One can achieve similar effects while waking, while in a deep state of
self induced auto-hypnosis, which is can be very similar, if not
identical, to deep meditation.
So, the problem with spiritual experiences is that the only criteria
1) If the experience is positive about Eckankar, it's real, and should
be accepted without doubt.
2) If the experience is negative about Eckankar, it is not real, and
may be a kal trick or some negative impulse from Mind, or the lower
Kal worlds.
So, here's the essential point I'm making: With this sort of circular
logic, a double bind is created that the follower has trouble escaping
from. With this pseudo-logic, everything is affirming of Eckankar,
even if it isn't. By creating such a double bind, the loyal follower
is left with only one conclusion if he or she isn't having experiences
according to the Eckankar model: The follower is flawed and
spiritually un-evolved. If the follower does have "experiences" with
masters, then the follower is thought to be successful, ignoring the
possibility the follower is just more suggestible than average.
(Remember Klemp thinking he would lift the airport fog if he disrobed
in public? That is an example of a person highly prone to
suggestibility, if not downright deluded and psychotic). This is a
particularly insidious and malevolent mind-game to inflict upon the
trusting devotee, but this is exactly what Eckankar does. And even
Klemp wasn't exempt while he was working his way through the ranks.
Now, to be clear, I'm not saying there aren't genuine spiritual
experiences one could have by using the exercises in Eckankar. Such
exercises are not at all dissimilar from exercises taught by other
groups. Doing those exercises could produce a real experience. But it
isn't Eckankar that produced the experience, rather, it is the
individual practicing a common technique shared by many yogic groups.
One could have spiritual experiences no matter which group one
followed. So spiritual experiences don't prove Eckankar is real. I had
experiences before and after becoming a member of Eckankar, and some
after having left Eckankar. Some were real, some weren't. I'm now
wiser about how to tell the difference.
Tianyue
...
read more »
There were a couple events out of order in that
last post. (Harold's father's death and the order
of bridge and airport events.)

This post is an attempt to clarify order of events
I commented on earlier.

Chapter 11 (The Midwest Seminar) of Childi n the
Wilderness reads.

"The days before the Midwest Seminar in Chicago
passed like molasses. It was quite nervy for a new
employee to ask for time off less than a month after
being hired, but that was a condition I insisted on.
The ECK seminar was scheduled for April 23-26,
1970 - Thursday through Sunday. [....]"

BTW, Harold's father didn't die until the the following
year. October 1971, I think. So it was a different sem-
inar when that happened. Not the Midwest seminar of
1970. However,before his new job, Harold did announce
his decision to quit the family church. (See chap.9, The
Squeeze Is On, 1st chapter) Later, in the same chapter
"Now it became imperative to find a job and leave the
farm (p. 85 Child in the Wilderness).

Actually, Harold announced the decision to leave in
Chap. 7 (Good-bye Church, Good-bye Farm).

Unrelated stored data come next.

/-!
# BalabanUVNodes ∕ N19 (NE7) — node U5's :183 road for F3's class weights AT NODE U5d's `RAgree`-TRUNCATION (option (c) of `Node00/TwoRunSiteTransport`):
# run A's TERM weights against run B's PARTIAL SUMS over the block-down fibres, EVERY LAW DISCHARGED at the ₁₃ live re-pins — the honest two-run NE7 shape

Cell `pub-ymgap` (HUMAN RULING D-0062, Track A), R134 seat `pub-ymgap-dag-n19-d` (gen 17), strategy s2 «by-name knit»; lane = dag-lead g11 LANE WORD l.21525 (the MGF road's
AT-RECORD seat); trigger (t3′) = dag-n20-d g26 ∕ g27 `Node00/TwoRunSiteTransport` (p561554) ∕ OFFER-KEY `Node00/TwoRunSiteKey`.  Filed `--kind proof --supports
stmt-QuantumFields-20544 --as helper` (K3⁷ `SpineGivenEndpointR13SepCoPH`); COUNT-NEUTRAL.  Sibling of modules B″ `…N19TargetClassWeightsE1` (p553397), B‴ `…E1Keyed` (p562886),
B⁗ `…AtLiveRecord` (p566249).  [III] = [Balaban1988Convergent], [LF-I] = [Balaban1989LargeFieldI], [LF-II] = [Balaban1989LargeFieldII].

WHY THIS FILE.  Module B″ states N19's :183 road (∃δ-edge form) for term data READ OFF NODE 00's dressed class weights — run A's classes = its (2.18) sequences of record at
cutoff `K₀ + K` (full length), run A's term weight = `classWeightOfDatum₉`, run B's term weight on a run-A class `s` = the SUM of run B's class weights (cutoff `K₀ + K + 1`) over
the fibre `{s' : tr K s' = s}` of a truncation map `tr K` of run B's sequences INTO RUN A's ADMISSIBLE SEQUENCES — with `tr` a PARAMETER (node U5d's object) and six LAW binders
displayed (`hsel`, (H-U), (H-ζ), `0 ≤ ζ`, `IsZetaAbsLeOne`, `IsZetaUnity`).  Two things have happened since: (i) module B⁗ showed that AT EVERY ₁₃ LIVE RE-PIN `θ.liveRepin₁₃ F N`
of a Stage-13 parameter carrying K0b's residuals of record (`hres : θ.HasResidualsOfRecord F N`) all six laws are THEOREMS (K0a `liveRepin₁₃_ppSel` · K0c ABSOLUTE
`localBgMeasurable` · K0b ∕ K0c ζ-laws); (ii) dag-n20-d TYPED node U5d's truncation (`Node00/TwoRunSiteTransport`, p561554): «drop run B's level-1 entry, block the others down
by `L`» IS a map `truncSeq F ν hM hR : Seq (𝐃^B, (K+1)-torus) (k+1) → Seq (𝐃^A, K-torus) k` into run A's ADMISSIBLE sequences EXACTLY WHEN the displayed flow hypothesis
`RAgree F ν gA gB k` (equality of the (2.5) cube factors `R(g^B_{j+1}) = R(g^A_j)` on the window) holds — option (c) of the definer's (a)∕(b)∕(c) list.  THIS FILE instantiates
B″ at both: the law binders are discharged at the re-pin (§1, for ANY `tr`), and `tr K := truncSeq F θ.ν hM (hR K)` (§2) for run families whose cutoff field is DEFINITIONALLY
`K₀ + K` ∕ `K₀ + K + 1` (built `⟨K₀ + K, mA K, cA K⟩ ∕ ⟨K₀ + K + 1, mB K, cB K⟩ : B12.RunParams`, so no transport along a cutoff equation is needed).  What N19's face then
DISPLAYS is: `hres`, `hM : 0 < θ.τ9.M` ([I]'s basic cube size is positive), the flow hypothesis `hR : ∀ K, RAgree F θ.ν (gA K) (gB K) (K₀ + K)`, run bookkeeping
(`D hD g₀ os K₀ mA mB cA cB gA gB`, history starts `hgA hgB`), `0 ≤ l₀`, `0 < vol`, and THE FOUR SPINE ESTIMATES — N20's `RelWeightBound` (`h20`), N21's `ShellWeightBound`
(`h21`), U4′'s `W + Wsh < 1` (`hlt`), N19's ∃δ-edge `∃ δ, NE7.Core … δ ∧ Summable δ` (`hedge`; NOT PRINTED for `d = 4`) — over THE HONEST TWO-RUN TERM DATA: `A K t ⟨K', s⟩ =`
run A's (2.18) TERM weight of `s`, `B K t ⟨K', s⟩ = Σ_{s' : truncSeq s' = s}` run B's (2.18) term weights (node U5d's partial summation «into run A's classes»).  The flow-free
sibling (option (b): dag-n20-d's coupling-free site keys `twoRunKeyA ∕ twoRunKeyB`, no `hR`) is module B⁵ `…N19TargetClassWeightsTwoRunKeyed`; under `hR` the two commute.

CONTENT (theorems only):
* §1 LAW-FREE B″ AT ANY ₁₃ LIVE RE-PIN (generic truncation `tr`): ★ `matching_scheme_of_coreEdge_classWeights_liveRepin₁₃` (B″ §1's road with `hsel` ∕ `hU` ∕ `hζm` ∕ `hζ0` ∕
  `hζ1` ∕ `hζu` DISCHARGED; binders = `hres`, `D hD g₀ os`, runs + cutoffs + history starts, `tr`, `l₀ vol`, `h20 h21 hlt hedge`) · `matching_datumOfRecord₁₃CoPH_liveRepin₁₃_door_of_coreEdge_classWeights`
  (the same at the re-pin's OWN v1.7 datum through the history-blind cured door, ANY proviso proof `h`; B1 `isPrintedAveraged_datumOfRecord₁₃CoPH` BY NAME).
* §2 AT NODE U5d's `RAgree`-TRUNCATION: ★★ `matching_scheme_of_coreEdge_classWeights_truncSeq_liveRepin₁₃` (`tr K := truncSeq F θ.ν hM (hR K)`; displayed `hM`, `hR`).
* §3 AT THE WITNESSES: ★★ `matching_scheme_of_coreEdge_classWeights_truncSeq_theta13LiveOfRecord` (the Stage-13 witness of record; `hM` DISCHARGED — its basic cube size is `1`) ·
  `matching_datumOfRecord₁₃CoPH_theta13LiveOfRecord_door_of_coreEdge_classWeights_truncSeq` (NODE 00's CLOSED v1.7 datum of record, dag-n11-e's door proof) ·
  `matching_scheme_of_coreEdge_classWeights_truncSeq_theta13OfThm1CCMW` (dag-n21-c's windowed collared K0⁷ witness; `hM` DISCHARGED — cube size `L^j`, dag-n21-c's `τ9_M_pos_theta13OfThm1CCMW` BY NAME).

HONEST FRAMING.  Count-neutral kernel bookkeeping: module B″ composed BY NAME with module B⁗'s law discharges and dag-n20-d's typed truncation.  It proves NO estimate: NE7 ∕ NE7b ∕
NE7c are NOT PRINTED for `d = 4` and NOT proved here (`h20` ∕ `h21` ∕ `hlt` ∕ `hedge` remain HYPOTHESES and are the nodes' content); the flow hypothesis `RAgree` is DISPLAYED,
not proved (it is a statement about the (2.5) letters `R_k` of two coupling histories; the definer's (a)∕(b)∕(c) word is not prejudged — option (b) needs none); nothing of
Bałaban's is asserted; N19 ∕ N20 ∕ N21 ∕ N27 NOT discharged; no K-item closes; counts unmoved (typed 28∕28 · discharged 5∕27).  One finite `𝕋⁴_{L^K}` programme at fixed
`ε = L^{−K}` along two consecutive cutoffs; NOT ℝ⁴, NOT OS, NOT a mass gap, NOT Clay.  No `instance`, no `notation`, no `def`.  Decidability instances in the statements are the
classical ones (`open Classical`), as in B″.
Sources (bookkeeping locators): [III] (2.1) p.254, (2.5) p.255, (2.18) p.257, (3.16) p.268, (3.24)–(3.25) p.270; [LF-I] (0.2)–(0.4) p.176; [LF-II] Thm 1 + (0.1) pp.355–356;
[Balaban1985UV3] (6) p.257; [King1986] (3.10) p.656; [Balaban1987RG1] §0 (0.1) p.251 (run parameters), Thm 1 p.255.
-/

noncomputable section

I presume
he didn't actually do it (Quit the Church and find a new
Job) until some time later. See Chap. 9.

My point earlier was that Harold had left the family
church, decided to leave the farm and he was looking
for (and later started) a job before the seminar where
Harold expected to meet with ECK Master, Paul Twit-
chell. (For a consultation? See page 99, 2nd paragraph.)

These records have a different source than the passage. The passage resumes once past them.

/-
Copyright (c) 2026 the pub-hodgecm-mathlib formalisation cell (harness21).  Prover seat hodgecm-mathlib-F0P3-p02 (g27), 2026-09-03.  E1 row 63-C «K2′ REALISATION AT THE DATUM
PROPER» (E1 keeper ∕ dealer F0P3a-p03 (g30) 04:54:37Z «= 63-C, GO»; the K2′ twin of ★ 64-C `F0P3cStCharTSLdsRealisation` (F0P3b-p01 (g26)); generic half ★ row 63
`IrreducibleEmbeddingSchurPair` p853497, SENTENCE-letter rider ★ `F0P3cStCharTSPiTwoRealisation` p853542).
-/
import Summits.HodgeConjecture.HodgeConjecture.Theorems.F0P3KeysLabelledPair                  -- ★ (this lineage, g8) p833040: `labelledPair_of_reducible` (the labelled pair of `i_B(χ_ξ)`); brings ★ `isAdmissible_cmPrincipalSeries`, `Gqs`, `cmXiTorusChar`, `continuous_cmXiTorusChar_fst`
import Summits.HodgeConjecture.HodgeConjecture.Theorems.F0P3U3PrincipalSeriesLettersHold        -- ★ N2 `u3PrincipalSeriesConstituentEmbeds_holds`, ★ N3 `u3PrincipalSeriesLengthLeTwo_holds`; brings ★ N1 `U3PrincipalSeriesJacquetFiltration_holds`
import Summits.HodgeConjecture.HodgeConjecture.Theorems.F0P3bCentralCharacterUnitaryNonsplit     -- ★ `exists_isOpen_isCompact_subgroup_cmLocal` (the compact open `K` of admissible Schur)
import Summits.HodgeConjecture.HodgeConjecture.Theorems.F0P2nBorelCharactersUnipotent           -- ★ `deltaChar_cmBorel_eq_one` (`δ_B|_N = 1`)
import Literature.NumberTheory.Automorphic.IrreducibleEmbeddingSchurPair                         -- ★ row 63 (this seat) p853497: `IrrClass.exists_realisation_schurPair`
import HarnessLib

/-!
# F0 · P3c · line LH6 «StCharTS» — E1 row 63-C: THE K2′ REALISATION AT THE CM DATUM — `π²(ξ) ↪ i_B(χ_ξ)` with its Schur pair, its labels, and `r_B(i_B(χ_ξ)∕π²(ξ)) ≠ 0`

Cell `pub/hodgecm-mathlib` (D-0151), crux H413 = `stmt-HodgeConjecture-24833`; lane `--kind proof --supports stmt-HodgeConjecture-24833 --as helper` (THEOREMS ONLY: no definition ∕
instance ∕ notation ∕ named fact ∕ `sorry`; count-neutral: closes no node).  Namespace `Summit.HodgeConjecture.HodgeConjecture.Cruxes.H413.F0P3cStCharTSPiTwoRealisationXi`.
HONEST LABEL: E1 = PRINT until the keeper's charter test; h413 OPEN; HC_CM is proved only modulo the printed citations (2 remaining named inputs hLiu418 =
stmt-HodgeConjecture-24832, h413 = stmt-HodgeConjecture-24833) until rung 0 closes; nothing printed is asserted here — N1∕N2∕N3 ([Casselman1995] L. 7.1.1 (a), Cor. 6.3.9 (b),
Cor. 7.1.2 for `U(3)`) are ★ (`…_holds`), the one datum input is the REDUCIBILITY `hred` of `i_B(χ_ξ)` (the hypothesis shape of ★ `labelledPair_of_reducible` ∕ KeysCaseTwo).

THE MATHEMATICS ([Rogawski1990 §12.2 (2) pp. 173–174]; [Keys1984 §3, §7]; [Casselman1995 Thm 3.2.4, Cor. 6.3.9, Cor. 7.1.2]; [Bump1997 Prop. 4.2.4]).  At a place `v` of `L⁺` non-split in `L`
(`hns`), for `χ_ξ = cmXiTorusChar L v μ η₁ η₂` (`μ` restricting to the quadratic character, `hμ`; continuity `hμc h1c h2c`), IF `I₀ := i_B(χ_ξ) = cmPrincipalSeries L 3 v χ_ξ`
(`= normalizedInd (cmBorelTriple L 3 v) (𝟙 ⊗ χ_ξ)` by two `δ`-steps, ★ `principalSeries`) is reducible (`hred`), then ★ `labelledPair_of_reducible` (fed with ★ N1∕N2∕N3) gives the
labelled pair `πs ≠ πn` — constituents exactly `{πn, πs}`, `r_B(πs) ≅ ℂ_{χ_ξ}`, `r_B(πn) ≅ ℂ_{wχ_ξ}` (`πs = π²(ξ)`, `πn = πⁿ(ξ)`) — and ★ row 63 (4) `IrrClass.exists_realisation_schurPair`
at `t := cmBorelTriple L 3 v`, `θ₂ := χ_ξ`, `θ₁ := wχ_ξ` (`hδ` ★ `deltaChar_cmBorel_eq_one`, admissibility ★ `isAdmissible_cmPrincipalSeries`, `hlen := ` ★ N3, `K := ` ★
`exists_isOpen_isCompact_subgroup_cmLocal`) REALISES `π²(ξ)` as a `G`-stable `A ≤ i_B(χ_ξ)` with: (`hAirr`) every `G`-stable `B ≤ A` is `0` or `A`; (`hHom0`)
`Hom_G(i_B(χ_ξ)|_A, i_B(χ_ξ)∕A) = 0`; (`hSchur`) `dim End_G(i_B(χ_ξ)|_A) = 1`; the LABELS `⟦i_B(χ_ξ)|_A⟧ = πs = π²(ξ)`, `⟦i_B(χ_ξ)∕A⟧ = πn = πⁿ(ξ)`; and (d2a′) `r_B(i_B(χ_ξ)∕A) ≠ 0`
— the letters `(A hAinv hAirr hHom0 hSchur)` of ★ 40″ `selfExtension_splits_of_jacquet_selfExtension` at `χ₁ := 𝟙 ⊗ χ_ξ` (the PRINTED orientation: `π²(ξ)` IS the sub of
`i_B(χ_ξ)`), with the class labels and (d2a′) BY NAME (what the 400000-heartbeat rider ★ `F0P3cStCharTSPiTwoRealisation` leaves to its consumer).

ELABORATION NOTE.  The statement reads `cmXiTorusChar … : ↥(torusU …) →* ℂˣ` on `↥(cmBorelTriple L 3 v).M`, `IrrClass (Gqs L v)` against representations of `↥(unitaryGroupOfForm …)`,
and `Subrepresentation (cmPrincipalSeries …)` against `normalizedInd (cmBorelTriple …) …`: the same definitional bookkeeping of the CM carrier as ★ `F0P3KeysLabelledPair` (10⁸),
★ 64-B∕64-C (2·10⁷); the budget below is that class, measured necessary on the farm (10⁷ fails at the theorem head with an `isDefEq` timeout, 2·10⁷ passes), local to the one theorem.

* `exists_piTwoRealisation_schurPair` — the one head.
[cite: Rogawski1990, §12.2 (2) pp. 173–174] [cite: Keys1984, §3 pp. 118–119; §7 Thm (2)] [cite: Casselman1995, Thm 3.2.4, Cor. 6.3.9, Cor. 7.1.2] [cite: Bump1997, Proposition 4.2.4]

## References
* [Rogawski1990] J. D. Rogawski, *Automorphic Representations of Unitary Groups in Three Variables*, Ann. of Math. Stud. 123 (1990): §12.2 (2) pp. 173–174.
* [Keys1984] D. Keys, *Principal series representations of special unitary groups over local fields*, Compositio Math. 51 (1984): §3 pp. 118–119, §7.
* [Casselman1995] W. Casselman, *Introduction to the theory of admissible representations of p-adic reductive groups* (1995): Thm 3.2.4, Cor. 6.3.9, Cor. 7.1.2.
* [Bump1997] D. Bump, *Automorphic Forms and Representations* (1997): Proposition 4.2.4.
-/

set_option autoImplicit false

set_option linter.dupNamespace false

noncomputable section

open NumberField IsDedekindDomain
open scoped MatrixGroups

namespace Summit.HodgeConjecture.HodgeConjecture.Cruxes.H413.F0P3cStCharTSPiTwoRealisationXi

open Literature.NumberTheory.Automorphic Literature.NumberTheory.Automorphic.UnitaryGroup Literature.NumberTheory.Rogawski1990
open Summit.HodgeConjecture.HodgeConjecture.Cruxes.H413

variable (L : Type) [Field L] [NumberField L] [IsCMField L] (v : HeightOneSpectrum (𝓞 ↥(maximalRealSubfield L)))

set_option synthInstance.maxHeartbeats 400000 in
set_option maxHeartbeats 20000000 in  -- `cmXiTorusChar` on `torusU` read on `(cmBorelTriple L 3 v).M`, `Gqs` vs `unitaryGroupOfForm`, `cmPrincipalSeries` vs `normalizedInd`: the CM-carrier bookkeeping class of ★ `F0P3KeysLabelledPair` ∕ ★ 64-C (see ELABORATION NOTE)
/-- **E1 ROW 63-C — THE K2′ REALISATION AT THE CM DATUM.**  At a place `v` of `L⁺` non-split in `L`, for `χ_ξ = cmXiTorusChar L v μ η₁ η₂` with `i_B(χ_ξ)` REDUCIBLE (`hred`): there are
the labelled pair `πs ≠ πn` of `i_B(χ_ξ)` (constituents exactly `πn, πs`; `πs = π²(ξ)`, `πn = πⁿ(ξ)`) and a `G`-stable `A ≤ I₀ := normalizedInd (cmBorelTriple L 3 v) (𝟙 ⊗ χ_ξ)`
(`= i_B(χ_ξ)`) with: no `G`-stable submodule strictly between `⊥` and `A` (`hAirr`), `Hom_G(I₀|_A, I₀∕A) = 0` (`hHom0`), `dim End_G(I₀|_A) = 1` (`hSchur`), `⟦I₀|_A⟧ = πs`,
`⟦I₀∕A⟧ = πn`, and `r_B(I₀∕A) ≠ 0` — ONE call of ★ row 63 (4) `IrrClass.exists_realisation_schurPair` at `θ₂ := χ_ξ`, `θ₁ := wχ_ξ` over ★ `labelledPair_of_reducible` (★ N1∕N2∕N3),
★ `isAdmissible_cmPrincipalSeries`, ★ N3, ★ `deltaChar_cmBorel_eq_one`, ★ `exists_isOpen_isCompact_subgroup_cmLocal`.
[cite: Rogawski1990, §12.2 (2) pp. 173–174] [cite: Keys1984, §7 Thm (2)] [cite: Casselman1995, Thm 3.2.4, Cor. 6.3.9, Cor. 7.1.2] [cite: Bump1997, Proposition 4.2.4] -/
theorem exists_piTwoRealisation_schurPair (hns : ∀ w : PlacesOver L v, IsCMField.complexConj L • w.1 = w.1)
    (μ : (LocalRing L v)ˣ →* ℂˣ) (η₁ η₂ : ↥(normOneUnits (conjLocal L (IsCMField.complexConj L) v)) →* ℂˣ)
    (hμ : IsQuadraticCharExtension (conjLocal L (IsCMField.complexConj L) v) μ)
    (hμc : Continuous fun x => ((μ x : ℂˣ) : ℂ)) (h1c : Continuous fun x => ((η₁ x : ℂˣ) : ℂ)) (h2c : Continuous fun x => ((η₂ x : ℂˣ) : ℂ))
    (hred : ∃ N : Subrepresentation (cmPrincipalSeries L 3 v (cmXiTorusChar L v μ η₁ η₂)), N ≠ ⊥ ∧ N ≠ ⊤) :
    haveI := locallyCompactSpace_cmBorelU L 3 v
    ∃ πs πn : IrrClass (Gqs L v), πs ≠ πn ∧
      (∀ c : IrrClass (Gqs L v), c.IsConstituentOf (cmPrincipalSeries L 3 v (cmXiTorusChar L v μ η₁ η₂)) ↔ (c = πn ∨ c = πs)) ∧
      ∃ (A : Submodule ℂ (Representation.SmoothInd (cmBorelTriple L 3 v).P
            (Representation.twist (((Representation.trivial ℂ ↥(cmBorelTriple L 3 v).M ℂ).twist (cmXiTorusChar L v μ η₁ η₂)).comp (cmBorelTriple L 3 v).proj)
              (rootDeltaChar (cmBorelTriple L 3 v).P))))
        (hAinv : ∀ g, A ≤ A.comap ((Representation.normalizedInd (cmBorelTriple L 3 v) ((Representation.trivial ℂ ↥(cmBorelTriple L 3 v).M ℂ).twist (cmXiTorusChar L v μ η₁ η₂))) g)),
        (∀ B : Submodule ℂ _, B ≤ A → (∀ g, B ≤ B.comap ((Representation.normalizedInd (cmBorelTriple L 3 v) ((Representation.trivial ℂ ↥(cmBorelTriple L 3 v).M ℂ).twist (cmXiTorusChar L v μ η₁ η₂))) g)) → B = ⊥ ∨ B = A) ∧
        (∀ ψ : Representation.IntertwiningMap ((Representation.normalizedInd (cmBorelTriple L 3 v) ((Representation.trivial ℂ ↥(cmBorelTriple L 3 v).M ℂ).twist (cmXiTorusChar L v μ η₁ η₂))).subrepresentation A hAinv) ((Representation.normalizedInd (cmBorelTriple L 3 v) ((Representation.trivial ℂ ↥(cmBorelTriple L 3 v).M ℂ).twist (cmXiTorusChar L v μ η₁ η₂))).quotient A hAinv), ψ = 0) ∧
        Module.finrank ℂ (Representation.IntertwiningMap ((Representation.normalizedInd (cmBorelTriple L 3 v) ((Representation.trivial ℂ ↥(cmBorelTriple L 3 v).M ℂ).twist (cmXiTorusChar L v μ η₁ η₂))).subrepresentation A hAinv) ((Representation.normalizedInd (cmBorelTriple L 3 v) ((Representation.trivial ℂ ↥(cmBorelTriple L 3 v).M ℂ).twist (cmXiTorusChar L v μ η₁ η₂))).subrepresentation A hAinv)) = 1 ∧
        (∃ (hirr : ((Representation.normalizedInd (cmBorelTriple L 3 v) ((Representation.trivial ℂ ↥(cmBorelTriple L 3 v).M ℂ).twist (cmXiTorusChar L v μ η₁ η₂))).subrepresentation A hAinv).IsIrreducible) (hsm : ((Representation.normalizedInd (cmBorelTriple L 3 v) ((Representation.trivial ℂ ↥(cmBorelTriple L 3 v).M ℂ).twist (cmXiTorusChar L v μ η₁ η₂))).subrepresentation A hAinv).IsSmooth),
          IrrClass.mk (SmoothIrrep.mk ↥A _ hirr hsm) = πs) ∧
        (∃ (hirr : ((Representation.normalizedInd (cmBorelTriple L 3 v) ((Representation.trivial ℂ ↥(cmBorelTriple L 3 v).M ℂ).twist (cmXiTorusChar L v μ η₁ η₂))).quotient A hAinv).IsIrreducible) (hsm : ((Representation.normalizedInd (cmBorelTriple L 3 v) ((Representation.trivial ℂ ↥(cmBorelTriple L 3 v).M ℂ).twist (cmXiTorusChar L v μ η₁ η₂))).quotient A hAinv).IsSmooth),
          IrrClass.mk (SmoothIrrep.mk (_ ⧸ A) _ hirr hsm) = πn) ∧
        Nontrivial ((cmBorelTriple L 3 v).restrict ((Representation.normalizedInd (cmBorelTriple L 3 v) ((Representation.trivial ℂ ↥(cmBorelTriple L 3 v).M ℂ).twist (cmXiTorusChar L v μ η₁ η₂))).quotient A hAinv)).Coinvariants := by
  haveI := locallyCompactSpace_cmBorelU L 3 v
  obtain ⟨K, hKo, hKc⟩ := F0P3bCentralCharacterUnitaryNonsplit.exists_isOpen_isCompact_subgroup_cmLocal L 3 v
  have hadm := F0P3XiUnramNonsplitInstance.isAdmissible_cmPrincipalSeries L v (cmXiTorusChar L v μ η₁ η₂)
  have hc1 := continuous_cmXiTorusChar_fst L v μ η₁ hμc h1c
  have hlen := F0P3U3PrincipalSeriesLettersHold.u3PrincipalSeriesLengthLeTwo_holds L v hns _ η₂ hc1 h2c
  have H := F0P3KeysLabelledPair.labelledPair_of_reducible L v
    (F0P3U3PrincipalSeriesJacquetFiltrationHolds.U3PrincipalSeriesJacquetFiltration_holds L)
    (F0P3U3PrincipalSeriesLettersHold.u3PrincipalSeriesConstituentEmbeds_holds L)
    (F0P3U3PrincipalSeriesLettersHold.u3PrincipalSeriesLengthLeTwo_holds L) hns μ η₁ η₂ hμ hμc h1c h2c hred
  cases H with
  | intro πs H =>
  cases H with
  | intro πn H =>
  cases H with
  | intro hne H =>
  cases H with
  | intro hJH H =>
  cases H with
  | intro hs hn =>
  exact ⟨πs, πn, hne, hJH, IrrClass.exists_realisation_schurPair (cmBorelTriple L 3 v) (F0P2nBorelCharactersUnipotent.deltaChar_cmBorel_eq_one L v)
    hadm hKo hKc hlen hne hJH hs hn⟩

end Summit.HodgeConjecture.HodgeConjecture.Cruxes.H413.F0P3cStCharTSPiTwoRealisationXi

end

Someone did hand Harold a flower at the seminar
(p. 103) that was from the Master. I believe.

The last paragraph of Chap. 11 (p. 105) reads:

"Full of love, loneliness, and even a little smug-ness,
I settled back into my seat for the long ride home."

The first two paragraphs of Chap. 12 (p. 107) read:

"The Midwest Seminar of 1970 was over, and I returned
home quite a different person from the one who had left
for the seminar three days earlier.

"Paul had promised on the inner planes that we would
meet at the seminar. Since he had met me once or twice
at previous seminars, I just took the privilege for granted.
But the weekend passed without so much as a nod from
him. Although let down, I felt a rich stirring in my heart,
like a love gift: an entirely new feeling."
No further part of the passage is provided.